Cape Town - Tabraiz Shamsi's 4/33 in the opening ODI against Sri Lanka on Sunday was the latest reminder that he is a major factor for the Proteas as preparations for the 2019 World Cup continue.
The 28-year-old is in the form of his life having finished as comfortably the top wicket-taker in the 2017/18 One Day Cup with 26 scalps at 14.84, while he was also top of the pile in the domestic T20 Challenge with 16 wickets at 15.31.
With returns like that, it was impossible to ignore Shamsi any longer and the decision was taken to give the wrist-spinner a proper run in Sri Lanka.
He has only played in 8 ODIs, but if Shamsi continues to pick up wickets the way he has done over the past 12 months, then his selection in the World Cup squad will become a no-brainer.
Things do, however, have the potential to get complicated.
READ: Why Proteas can only have THREE bowlers
While Shamsi is in the middle of his firmest push in Proteas colours to date, 39-year-old Imran Tahir has been rested for the Sri Lanka tour.
Instead, he has been playing for Durham in the Vitality T20 Blast in England; the venue for next year's World Cup.
The Proteas do not tour England before the 2019 showpiece, making any exposure to English conditions between now and then invaluable.
Over the past four weeks, Tahir has notched up 28 overs in England, taking 11 wickets along the way at an average of 17.00 and an economy rate of just 6.67.
It leaves him as the sixth-highest wicket-taker in the competition, though he has a better economy rate of any of the five bowlers above him.
Tahir's numbers in England may not be earth-shattering, but the fact that he is acclimatising to conditions over there can only be good news for Ottis Gibson and the Proteas brains trust ahead of 2019.
Tahir only has two more matches remaining with Durham, but the experience has allowed him to find some form again after a difficult year in international colours.
It is almost impossible to see the Proteas going into any of their World Cup matches next year with more than a single specialist spin bowler, and right now it looks like that position will go to either Tahir or Shamsi.
Keshav Maharaj is also in the ODI squad in Sri Lanka, but with just 2 matches under his belt in the format, he has a lot of work to do if he is to force his way into the conversation.

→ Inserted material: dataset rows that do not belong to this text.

import Literature.Analysis.SpecialFunctions.PeriodicArgComp
import Mathlib.Analysis.SpecialFunctions.SmoothTransition
import Mathlib.Analysis.InnerProductSpace.Calculus
import Mathlib.Analysis.Complex.RealDeriv
import HarnessLib

/-!
# Globally smooth truncations of the argument on `ℂ`

Topic `Literature/Analysis/SpecialFunctions`. The argument `arg : ℂ → (-π, π]` is smooth on the
slit plane only. For scaling arguments one needs GLOBALLY smooth substitutes which agree with
`arg` on a closed sector `{‖u‖ ≥ r, |arg u| ≤ a}` (`a < π`) and vanish near the negative real axis
and near the origin. PROVED here, without ever composing with `arg` where it is not smooth:

* `cosCutoff c₁ c₂ u = S((Re u/‖u‖ - c₂)/(c₁ - c₂))` (`S = Real.smoothTransition`, `c₂ < c₁`): a
  sectorial cutoff written through `cos(arg u) = Re u/‖u‖`, `= 1` where `Re u/‖u‖ ≥ c₁` and `= 0`
  where `Re u/‖u‖ ≤ c₂`, smooth on `ℂ ∖ {0}`;
* `radialCutoffC r u = S((‖u‖² - r²/4)/(¾r²))`: `= 0` on `‖u‖ ≤ r/2`, `= 1` on `‖u‖ ≥ r`, smooth;
* `truncOne r c₁ c₂ = radialCutoffC · cosCutoff` — smooth on ALL of `ℂ` (`contDiff_truncOne`);
* `truncArg r c₁ c₂ = truncOne · arg` — smooth on ALL of `ℂ` for `-1 < c₂` (`contDiff_truncArg`:
  near the negative real axis `Re u/‖u‖` is close to `-1 < c₂`, so the cutoff vanishes
  identically there; near `0` the radial cutoff does), and `truncArg = arg` on
  `{‖u‖ ≥ r, Re u/‖u‖ ≥ c₁}` (`truncArg_eq_arg`);
* `cos_le_re_div_norm_of_abs_arg_le`, `re_div_norm_le_cos_of_le_abs_arg` — the dictionary
  `|arg u| ≤ a ⟹ cos a ≤ Re u/‖u‖` and `b ≤ |arg u| ⟹ Re u/‖u‖ ≤ cos b` (`0 ≤ a, b ≤ π`).

USE: the `h`-uniform symbol estimates of anisotropic sectors (Benfatto–Giuliani–Mastropietro
2006, Lemma 2.2), where the relative polar angle of the momentum is rescaled by `γ^{-h/2}`.
Everything is PROVED; the definitions are the four functions. [folklore]
-/

noncomputable section

open Real Set Complex Filter
open scoped Topology ContDiff

namespace Literature.Analysis.SpecialFunctions

/-! ### The dictionary between `|arg u|` and `Re u / ‖u‖` -/

/-- `|arg u| ≤ a ≤ π` implies `cos a ≤ Re u/‖u‖` (`u ≠ 0`). [folklore] -/
theorem cos_le_re_div_norm_of_abs_arg_le {u : ℂ} (hu : u ≠ 0) {a : ℝ} (ha : a ≤ π) (h : |arg u| ≤ a) :
    Real.cos a ≤ u.re / ‖u‖ := by
  rw [← Complex.cos_arg hu, ← Real.cos_abs (arg u)]
  exact Real.cos_le_cos_of_nonneg_of_le_pi (abs_nonneg _) ha h

/-- `b ≤ |arg u|`, `0 ≤ b` implies `Re u/‖u‖ ≤ cos b` (`u ≠ 0`). [folklore] -/
theorem re_div_norm_le_cos_of_le_abs_arg {u : ℂ} (hu : u ≠ 0) {b : ℝ} (hb : 0 ≤ b) (h : b ≤ |arg u|) :
    u.re / ‖u‖ ≤ Real.cos b := by
  rw [← Complex.cos_arg hu, ← Real.cos_abs (arg u)]
  exact Real.cos_le_cos_of_nonneg_of_le_pi hb (abs_arg_le_pi u) h

/-- `-1 ≤ Re u/‖u‖`. [folklore] -/
theorem neg_one_le_re_div_norm (u : ℂ) : -1 ≤ u.re / ‖u‖ := by
  rcases eq_or_ne u 0 with rfl | hu
  · simp
  · rw [le_div_iff₀ (norm_pos_iff.2 hu)]
    have := Complex.abs_re_le_norm u
    have := neg_abs_le u.re
    linarith

/-! ### The sectorial cutoff -/

/-- The sectorial cutoff `S((Re u/‖u‖ - c₂)/(c₁ - c₂))`. [folklore] -/
def cosCutoff (c₁ c₂ : ℝ) (u : ℂ) : ℝ := Real.smoothTransition ((u.re / ‖u‖ - c₂) / (c₁ - c₂))

/-- `0 ≤ cosCutoff ≤ 1`. [folklore] -/
theorem cosCutoff_mem_Icc (c₁ c₂ : ℝ) (u : ℂ) : cosCutoff c₁ c₂ u ∈ Icc (0 : ℝ) 1 :=
  ⟨Real.smoothTransition.nonneg _, Real.smoothTransition.le_one _⟩

/-- `cosCutoff = 1` where `Re u/‖u‖ ≥ c₁`. [folklore] -/
theorem cosCutoff_eq_one {c₁ c₂ : ℝ} (hc : c₂ < c₁) {u : ℂ} (h : c₁ ≤ u.re / ‖u‖) : cosCutoff c₁ c₂ u = 1 := by
  refine Real.smoothTransition.one_of_one_le ?_
  rw [le_div_iff₀ (by linarith), one_mul]
  linarith

/-- `cosCutoff = 0` where `Re u/‖u‖ ≤ c₂`. [folklore] -/
theorem cosCutoff_eq_zero {c₁ c₂ : ℝ} (hc : c₂ < c₁) {u : ℂ} (h : u.re / ‖u‖ ≤ c₂) : cosCutoff c₁ c₂ u = 0 :=
  Real.smoothTransition.zero_of_nonpos (div_nonpos_of_nonpos_of_nonneg (by linarith) (by linarith))

/-- `u ↦ Re u / ‖u‖` is smooth away from `0`. [folklore] -/
theorem contDiffAt_re_div_norm {u : ℂ} (hu : u ≠ 0) {n : WithTop ℕ∞} : ContDiffAt ℝ n (fun u : ℂ => u.re / ‖u‖) u :=
  Complex.reCLM.contDiff.contDiffAt.div (contDiffAt_norm ℝ hu) (norm_ne_zero_iff.2 hu)

/-- The sectorial cutoff is smooth away from `0`. [folklore] -/
theorem contDiffAt_cosCutoff (c₁ c₂ : ℝ) {u : ℂ} (hu : u ≠ 0) {n : ℕ∞} :
    ContDiffAt ℝ n (cosCutoff c₁ c₂) u :=
  Real.smoothTransition.contDiff.contDiffAt.comp u (((contDiffAt_re_div_norm hu).sub contDiffAt_const).div_const _)

/-- **Near a point with `Re u/‖u‖ < c₂` the sectorial cutoff vanishes identically.** [folklore] -/
theorem cosCutoff_eventuallyEq_zero {c₁ c₂ : ℝ} (hc : c₂ < c₁) {u : ℂ} (hu : u ≠ 0) (h : u.re / ‖u‖ < c₂) :
    cosCutoff c₁ c₂ =ᶠ[𝓝 u] fun _ => 0 := by
  have hcont : ContinuousAt (fun u : ℂ => u.re / ‖u‖) u := (contDiffAt_re_div_norm hu (n := 0)).continuousAt
  have hev : ∀ᶠ v in 𝓝 u, v.re / ‖v‖ < c₂ := hcont.eventually (gt_mem_nhds h)
  filter_upwards [hev] with v hv
  exact cosCutoff_eq_zero hc hv.le

/-! ### The radial cutoff -/

/-- The radial cutoff `S((‖u‖² - r²/4)/(¾r²))`. [folklore] -/
def radialCutoffC (r : ℝ) (u : ℂ) : ℝ := Real.smoothTransition ((‖u‖ ^ 2 - (r / 2) ^ 2) / (r ^ 2 - (r / 2) ^ 2))

/-- `0 ≤ radialCutoffC ≤ 1`. [folklore] -/
theorem radialCutoffC_mem_Icc (r : ℝ) (u : ℂ) : radialCutoffC r u ∈ Icc (0 : ℝ) 1 :=
  ⟨Real.smoothTransition.nonneg _, Real.smoothTransition.le_one _⟩

/-- `radialCutoffC = 0` on `‖u‖ ≤ r/2` (`0 < r`). [folklore] -/
theorem radialCutoffC_eq_zero {r : ℝ} (hr : 0 < r) {u : ℂ} (h : ‖u‖ ≤ r / 2) : radialCutoffC r u = 0 := by
  refine Real.smoothTransition.zero_of_nonpos (div_nonpos_of_nonpos_of_nonneg ?_ ?_)
  · nlinarith [norm_nonneg u]
  · nlinarith

/-- `radialCutoffC = 1` on `‖u‖ ≥ r` (`0 < r`). [folklore] -/
theorem radialCutoffC_eq_one {r : ℝ} (hr : 0 < r) {u : ℂ} (h : r ≤ ‖u‖) : radialCutoffC r u = 1 := by
  refine Real.smoothTransition.one_of_one_le ?_
  rw [le_div_iff₀ (by nlinarith), one_mul]
  nlinarith

/-- The radial cutoff is smooth. [folklore] -/
theorem contDiff_radialCutoffC (r : ℝ) {n : ℕ∞} : ContDiff ℝ n (radialCutoffC r) :=
  Real.smoothTransition.contDiff.comp (((contDiff_norm_sq ℝ).sub contDiff_const).div_const _)

/-- Near `0` the radial cutoff vanishes identically (`0 < r`). [folklore] -/
theorem radialCutoffC_eventuallyEq_zero {r : ℝ} (hr : 0 < r) : radialCutoffC r =ᶠ[𝓝 (0 : ℂ)] fun _ => 0 := by
  have hev : ∀ᶠ v in 𝓝 (0 : ℂ), ‖v‖ < r / 2 := by
    have : Metric.ball (0 : ℂ) (r / 2) ∈ 𝓝 (0 : ℂ) := Metric.ball_mem_nhds 0 (by linarith)
    filter_upwards [this] with v hv
    simpa using hv
  filter_upwards [hev] with v hv
  exact radialCutoffC_eq_zero hr hv.le

/-! ### The truncations -/

/-- The sector truncation `ψ = radialCutoffC · cosCutoff`. [folklore] -/
def truncOne (r c₁ c₂ : ℝ) (u : ℂ) : ℝ := radialCutoffC r u * cosCutoff c₁ c₂ u

/-- The truncated argument `ψ · arg`. [folklore] -/
def truncArg (r c₁ c₂ : ℝ) (u : ℂ) : ℝ := truncOne r c₁ c₂ u * arg u

/-- `0 ≤ ψ ≤ 1`. [folklore] -/
theorem truncOne_mem_Icc (r c₁ c₂ : ℝ) (u : ℂ) : truncOne r c₁ c₂ u ∈ Icc (0 : ℝ) 1 :=
  ⟨mul_nonneg (radialCutoffC_mem_Icc r u).1 (cosCutoff_mem_Icc c₁ c₂ u).1,
    mul_le_one₀ (radialCutoffC_mem_Icc r u).2 (cosCutoff_mem_Icc c₁ c₂ u).1 (cosCutoff_mem_Icc c₁ c₂ u).2⟩

/-- **`ψ` is smooth on all of `ℂ`.** [folklore] -/
theorem contDiff_truncOne {r c₁ c₂ : ℝ} (hr : 0 < r) {n : ℕ∞} : ContDiff ℝ n (truncOne r c₁ c₂) := by
  refine contDiff_iff_contDiffAt.2 fun u => ?_
  rcases eq_or_ne u 0 with rfl | hu
  · -- near `0` the radial factor vanishes identically
    have hev : truncOne r c₁ c₂ =ᶠ[𝓝 (0 : ℂ)] fun _ => 0 := by
      filter_upwards [radialCutoffC_eventuallyEq_zero hr] with v hv
      rw [truncOne, hv, zero_mul]
    exact (contDiffAt_const (c := (0 : ℝ))).congr_of_eventuallyEq hev
  · exact (contDiff_radialCutoffC r).contDiffAt.mul (contDiffAt_cosCutoff c₁ c₂ hu)

/-- `ψ = 1` on the closed sector `{‖u‖ ≥ r, Re u/‖u‖ ≥ c₁}`. [folklore] -/
theorem truncOne_eq_one {r c₁ c₂ : ℝ} (hr : 0 < r) (hc : c₂ < c₁) {u : ℂ} (h1 : r ≤ ‖u‖) (h2 : c₁ ≤ u.re / ‖u‖) :
    truncOne r c₁ c₂ u = 1 := by
  rw [truncOne, radialCutoffC_eq_one hr h1, cosCutoff_eq_one hc h2, one_mul]

/-- `ψ = 0` where `Re u/‖u‖ ≤ c₂`. [folklore] -/
theorem truncOne_eq_zero_of_re {r c₁ c₂ : ℝ} (hc : c₂ < c₁) {u : ℂ} (h : u.re / ‖u‖ ≤ c₂) :
    truncOne r c₁ c₂ u = 0 := by
  rw [truncOne, cosCutoff_eq_zero hc h, mul_zero]

/-- `ψ = 0` on `‖u‖ ≤ r/2`. [folklore] -/
theorem truncOne_eq_zero_of_norm {r c₁ c₂ : ℝ} (hr : 0 < r) {u : ℂ} (h : ‖u‖ ≤ r / 2) :
    truncOne r c₁ c₂ u = 0 := by
  rw [truncOne, radialCutoffC_eq_zero hr h, zero_mul]

/-- **The truncated argument is smooth on all of `ℂ`** (`-1 < c₂ < c₁`, `0 < r`): at a point of
the negative real axis `Re u/‖u‖ = -1 < c₂`, so the sectorial cutoff vanishes near it; at the
origin the radial cutoff does; elsewhere `arg` is smooth (the slit plane). [folklore] -/
theorem contDiff_truncArg {r c₁ c₂ : ℝ} (hr : 0 < r) (hc : c₂ < c₁) (hc₂ : -1 < c₂) {n : ℕ∞} :
    ContDiff ℝ n (truncArg r c₁ c₂) := by
  refine contDiff_iff_contDiffAt.2 fun u => ?_
  rcases eq_or_ne u 0 with rfl | hu
  · have hev : truncArg r c₁ c₂ =ᶠ[𝓝 (0 : ℂ)] fun _ => 0 := by
      filter_upwards [radialCutoffC_eventuallyEq_zero hr] with v hv
      rw [truncArg, truncOne, hv, zero_mul, zero_mul]
    exact (contDiffAt_const (c := (0 : ℝ))).congr_of_eventuallyEq hev
  · by_cases hs : u ∈ slitPlane
    · exact (contDiff_truncOne hr).contDiffAt.mul (contDiffAt_arg_of_mem_slitPlane hs)
    · -- on the negative real axis: `Re u/‖u‖ = -1 < c₂`
      rw [Complex.mem_slitPlane_iff, not_or, not_lt, not_ne_iff] at hs
      have hre : u.re < 0 := lt_of_le_of_ne hs.1 fun h => hu (Complex.ext h hs.2)
      have hnorm : ‖u‖ = -u.re := by
        have h1 : ‖u‖ = |u.re| := by
          rw [← Complex.re_add_im u, hs.2]
          simp [Complex.norm_real]
        rw [h1, abs_of_neg hre]
      have hratio : u.re / ‖u‖ < c₂ := by
        rw [hnorm, div_neg, div_self hre.ne]
        exact hc₂
      have hev : truncArg r c₁ c₂ =ᶠ[𝓝 u] fun _ => 0 := by
        filter_upwards [cosCutoff_eventuallyEq_zero hc hu hratio] with v hv
        rw [truncArg, truncOne, hv, mul_zero, zero_mul]
      exact (contDiffAt_const (c := (0 : ℝ))).congr_of_eventuallyEq hev

/-- **The truncated argument is the argument on the closed sector** `{‖u‖ ≥ r, Re u/‖u‖ ≥ c₁}`. [folklore] -/
theorem truncArg_eq_arg {r c₁ c₂ : ℝ} (hr : 0 < r) (hc : c₂ < c₁) {u : ℂ} (h1 : r ≤ ‖u‖) (h2 : c₁ ≤ u.re / ‖u‖) :
    truncArg r c₁ c₂ u = arg u := by
  rw [truncArg, truncOne_eq_one hr hc h1 h2, one_mul]

/-- In terms of angles: `truncArg = arg` on `{‖u‖ ≥ r, |arg u| ≤ a}` when `c₁ ≤ cos a`, `a ≤ π`. [folklore] -/
theorem truncArg_eq_arg_of_abs_arg_le {r c₁ c₂ : ℝ} (hr : 0 < r) (hc : c₂ < c₁) {a : ℝ} (ha : a ≤ π)
    (hca : c₁ ≤ Real.cos a) {u : ℂ} (h1 : r ≤ ‖u‖) (h2 : |arg u| ≤ a) :
    truncArg r c₁ c₂ u = arg u := by
  have hu : u ≠ 0 := by rintro rfl; simp at h1; linarith
  exact truncArg_eq_arg hr hc h1 (hca.trans (cos_le_re_div_norm_of_abs_arg_le hu ha h2))

/-- `ψ = 1` on `{‖u‖ ≥ r, |arg u| ≤ a}` when `c₁ ≤ cos a`, `a ≤ π`. [folklore] -/
theorem truncOne_eq_one_of_abs_arg_le {r c₁ c₂ : ℝ} (hr : 0 < r) (hc : c₂ < c₁) {a : ℝ} (ha : a ≤ π)
    (hca : c₁ ≤ Real.cos a) {u : ℂ} (h1 : r ≤ ‖u‖) (h2 : |arg u| ≤ a) :
    truncOne r c₁ c₂ u = 1 := by
  have hu : u ≠ 0 := by rintro rfl; simp at h1; linarith
  exact truncOne_eq_one hr hc h1 (hca.trans (cos_le_re_div_norm_of_abs_arg_le hu ha h2))

/-- `ψ = 0` on `{b ≤ |arg u|}` when `cos b ≤ c₂`, `0 ≤ b` (`u ≠ 0`). [folklore] -/
theorem truncOne_eq_zero_of_le_abs_arg {r c₁ c₂ : ℝ} (hc : c₂ < c₁) {b : ℝ} (hb : 0 ≤ b) (hcb : Real.cos b ≤ c₂)
    {u : ℂ} (hu : u ≠ 0) (h : b ≤ |arg u|) : truncOne r c₁ c₂ u = 0 :=
  truncOne_eq_zero_of_re hc ((re_div_norm_le_cos_of_le_abs_arg hu hb h).trans hcb)

end Literature.Analysis.SpecialFunctions

end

Tahir will be 40 by the time the 2019 World Cup comes around, though that is hardly a factor given his current physical condition.
What is perhaps more concerning is the inevitability that, seven years into his ODI career, there is less mystery surrounding Tahir.
In this February's ODI series against India, Tahir picked up just 1 wicket as the visiting batsmen played him with ease.
It was an unfamiliar sight for a man who has, for so long, bamboozled some of the best in the world.
Tahir's contribution to South African cricket cannot be questioned: 85 ODIs and 139 wickets. No South African spinner has more and, for that reason, Tahir must be considered the favourite to crack the nod ahead of Shamsi in 2019.
It is, however, shaping up to be a battle worth watching.
After the Sri Lanka series ends, the Proteas will have another 16 ODIs until the World Cup and that is when the selectors will have to make their decision.
Both Tahir and Shamsi will be given games along the way, and while there is still a long way to go, Shamsi is off to a good start and on the right track.
But if Tahir's proven pedigree begins to shine through once more, it is hard to see the selectors going anywhere else.
It is not something we have been able to say too often over the last 25 years, but the depth in the South African spin bowling stocks is beginning to look very promising.